I find it strange that ppl get all outragey (civpop rather than our OP) about this sort of thing instead of doing a little simple research on basic economics fundamental requirement of running a huge charity with extensive financial commitments.
I think the problem is that they do their 'research' via Google and it just reinforces their prejudices that charities are somehow equal to mega corporations because their bank balance has more zeros in it than theirs.
 
Their input into the World Drowning Project seems reasonable to me. I'll wager that only a small precentage of the non-swimmers they help are going to try and swim the channel. British charities doing stuff abroad that countries can't or just won't do used to be something we were proud of wasn't it?
That's not what I said - it's all about how things are perceived and why the CEO earning 6 figures might become an issue.

The last bit was a cheap joke.
 

Yokel

LE
This is the centenary of the Royal British Legion. I suspect that some of that cash reserve has come from interest paid on donations made decades ago - I imagine that they were some very large donations made in the early years.
 

philc

LE
It's when they start going outside of their obvious remit is when people get annoyed.

RNLI - people donate because they want to secure the waters around the UK and make sure those volunteering have the best possible kit to do that - not give swimming lessons to people in far flung countries (ironically, might save their lives when they get the dingy from Calais...)

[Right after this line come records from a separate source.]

/-
Copyright (c) 2026 the pub-hodgecm-mathlib formalisation cell (harness21).  Prover seats hodgecm-mathlib-K2Liu-p09 (g5, g6) (★ B7s, at `½`), hodgecm-mathlib-K2Liu-p27 (g0)
(this all-`s₀` re-run): Track B «K2-LIT», hLiu418 = stmt-HodgeConjecture-24832; LEAD F0P6-plan (g14) EMIT #1 2026-09-04T14:48:16Z, G6-fin (F2) ALL-`s₀` EDITION, file 3.
-/
import Summits.HodgeConjecture.HodgeConjecture.Theorems.K2LiuA7NormalisedRegularitySplit           -- ★ B7s `integrable_of_norm_le_mul` (+ ★ B7-M2s, B7-M2, B7-M1, the chain, B7-S)
import Summits.HodgeConjecture.HodgeConjecture.Theorems.K2LiuA7NormalisedRegularityAllS0           -- ★ file 1: the `s₀`-threaded twins (`exists_normalised_family_allS0`, …)
import Summits.HodgeConjecture.HodgeConjecture.Theorems.K2LiuSiegelIntertwiningCocycle           -- ★ B4d-3
import Summits.HodgeConjecture.HodgeConjecture.Theorems.K2LiuA7NormaliserAlgebra                 -- ★ B7-prep `eq_aNorm_two_mul`
import Summits.HodgeConjecture.HodgeConjecture.Theorems.K2LiuFlatSiegelFamilies                  -- ★ B2 (p14) `exists_uniform_level`, `isQRationalRegularAt_apply_of_flat`
import Literature.NumberTheory.Automorphic.AdelicSecondCountable                                -- ★ `secondCountableTopology_adicCompletion`
import HarnessLib

/-!
# Crux `HLiu418`, road `K2_Liu`, organ A7-reg (GK cocycle road), G6-fin (F2) ALL-`s₀` EDITION, file 3 (split place):
# THE NORMALISED SIEGEL INTERTWINING OPERATOR HAS NO POLE ON `0 < re s` — the (A4′-R) face at a place `v` with TWO places of `E` above it, at EVERY `s₀`

Cell `hodgecm-mathlib`, crux item hLiu418 = `stmt-HodgeConjecture-24832`; squad K2 ∕ K2Liu; prover K2Liu-p27 (g0).  THEOREMS ONLY; lane
`--supports stmt-HodgeConjecture-24832` (count-neutral helper).  This is ★ B7s `K2LiuA7NormalisedRegularitySplit.normalisedRegularity_of_pair` RE-RUN VERBATIM with the
`½`-hard-coded inputs replaced by their `s₀`-threaded twins of ★ file 1 (`exists_normalised_family_allS0`, `isQRationalRegularAt_normalisedFactor_of_re_pos`): same binders,
same explicit `Fn`, same identity on `1 < re s`; the regularity clause becomes **`∀ s₀, 0 < re s₀ → ∀ h, IsQRationalRegularAt q_v s₀ (fun s => Fn s h)`** (#41 consumer
sheet G6-fin: «normalised local operators contribute NO poles on `0 < re s`»).  ONE FRAME (RULING M-156o (c)): `φ := frameConj Q ∘ toLocalFour`; the adapted-frame data
`(D, Dinv, Q)` are hypotheses.
THE POINT (RULING M-156m: A7 = the Gindikin–Karpelevich COCYCLE road; ⟦R-χ⟧ unitarity, ⟦R-Iw⟧ Iwasawa compact `K₀` as data, ⟦R-sm⟧ smoothness).  The sequel of
★ B7 `K2LiuA7NormalisedRegularityNonsplit` at a SPLIT place `v = w₁ w₂` (`w₁ ≠ w₂`, `E ⊗ F_v = E_{w₁} × E_{w₂}`): the middle rank-one operator of the cocycle
`M_v(s) = χ_s(m₀) · c_N · A₂ A₁ A₂` (★ B4d-3) is the COMPOSITE of the two short-root stages at `w₂` and at `w₁` (★ B7-CB `hrel_short`, §3 `hrel_short₂`; middle word
★ B7-M1 `frameConj_weylOne_mul_uMinus_of_pair`; measure `map e₂ (μ₁ ⊗ μ₂)` along ★ B7-R (R3)), so there are FOUR normalised families `N₁, N₂′, N₂, N₃` (★ B7-S) with
numerators `L_F(2s+1, χ_F)`, `L_{E_{w₂}}(2s, χ_F∘N)`, `L_{E_{w₁}}(2s, χ_F∘N)`, `L_F(2s−1, χ_F)`; the two middle numerators multiply to `L_{E/F,v}(2s, χ_F∘N) = Π_{w∣v}`
(`Fintype.prod_eq_mul`), and ★ B7-prep `eq_aNorm_two_mul` ∕ ★ file 1 `isQRationalRegularAt_normalisedFactor_of_re_pos` finish as in the non-split file 2; every
normalised family is regular at every `s₀` where its input is (★ file 1 `exists_normalised_family_allS0`; the flat point values by ★ B2 `isQRationalRegularAt_apply_of_flat`).
The Fubini exchange of the middle stage for the TRUE family uses the majorant ★ B7-M2s (`hI2`) as the dominating function (★ B7s `integrable_of_norm_le_mul`).  File 4
`K2LiuA7NormalisedRegularityCMAllS0` combines files 2 and 3 over ★ B7-R `placesOver_cases'` and specialises to the CM datum.
HONEST LABEL.  `HC_CM` is proved only modulo the 7 printed citations (2 remaining named inputs: hLiu418 = `stmt-HodgeConjecture-24832`,
h413 = `stmt-HodgeConjecture-24833`) until rung 0 closes.

## References
* [KudlaSweet1997] S. Kudla, W. J. Sweet, *Degenerate principal series representations for U(n,n)*, Israel J. Math. 98 (1997), §1.
* [HarrisKudlaSweet1996] M. Harris, S. Kudla, W. J. Sweet, J. AMS 9 (1996), §6 (6.14)–(6.16) (the normalising factor `a_v(s)`; split places (6.16)).
* [Casselman1980] W. Casselman, *The unramified principal series of p-adic groups I*, Compositio Math. 40 (1980), §3 Thm. 3.1 (rank-one operators, cocycle).
-/

set_option autoImplicit false
set_option linter.dupNamespace false -- the mandated namespace repeats `HodgeConjecture.HodgeConjecture`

This about the RNLI is a misconception, the RNLI are working with partners abroad at the behest of 1 donner who wanted to fund projects aboard, it is not funded by individual donations from the public.



Why are the RNLI funding burkinis?


The Panje Project teaches women swim survival skills in Zanzibar. The burkini, which is a full length swim suit is an innovative (and cheap) way of enabling girls in strict Muslim countries, to get into the water without compromising their cultural and religious beliefs. The RNLI have been involved in the Panje Project with the majority of the RNLI’s involvement funded by a donor who specifically wanted the money to go towards this project.
 
Direct donations
Bequeathed
Collection Buckets at Events
Collection Pots in shops and pubs etc... for loose change
Fundraising by individuals
Fundraising by the Team
Event Production by the Team
Companies will choose us as their 'Charity of the Year' and do stuff for us
Professional Services gifted - although we try and stay away from this, we have budget for equipment etc... to be purchased and maintained to the highest level.
Probably more that's off the top of my head.

Sadly, it's often the worst outcomes that produce the most income because we become very visible.

That said, rescuing one dog is worth ten humans when you post it up on Facebook.

Some donations come with specific parameters - rather than be put in the general pot, the patron would like it to go towards a certain bit of tech or equipment
The team I used to be on ran a big walking event each year. Three different routes, three distances, all marshalled by the team. That was our big earner each year, then topped up with all of the above.

I do remember that the Charity Commissioners keep a close eye on what money is being held or spent.
 
The team I used to be on ran a big walking event each year. Three different routes, three distances, all marshalled by the team. That was our big earner each year, then topped up with all of the above.

I do remember that the Charity Commissioners keep a close eye on what money is being held or spent.
Exactly - we do/did a couple of those each year. All gone out of the window now. Hopefully be back on in 2022.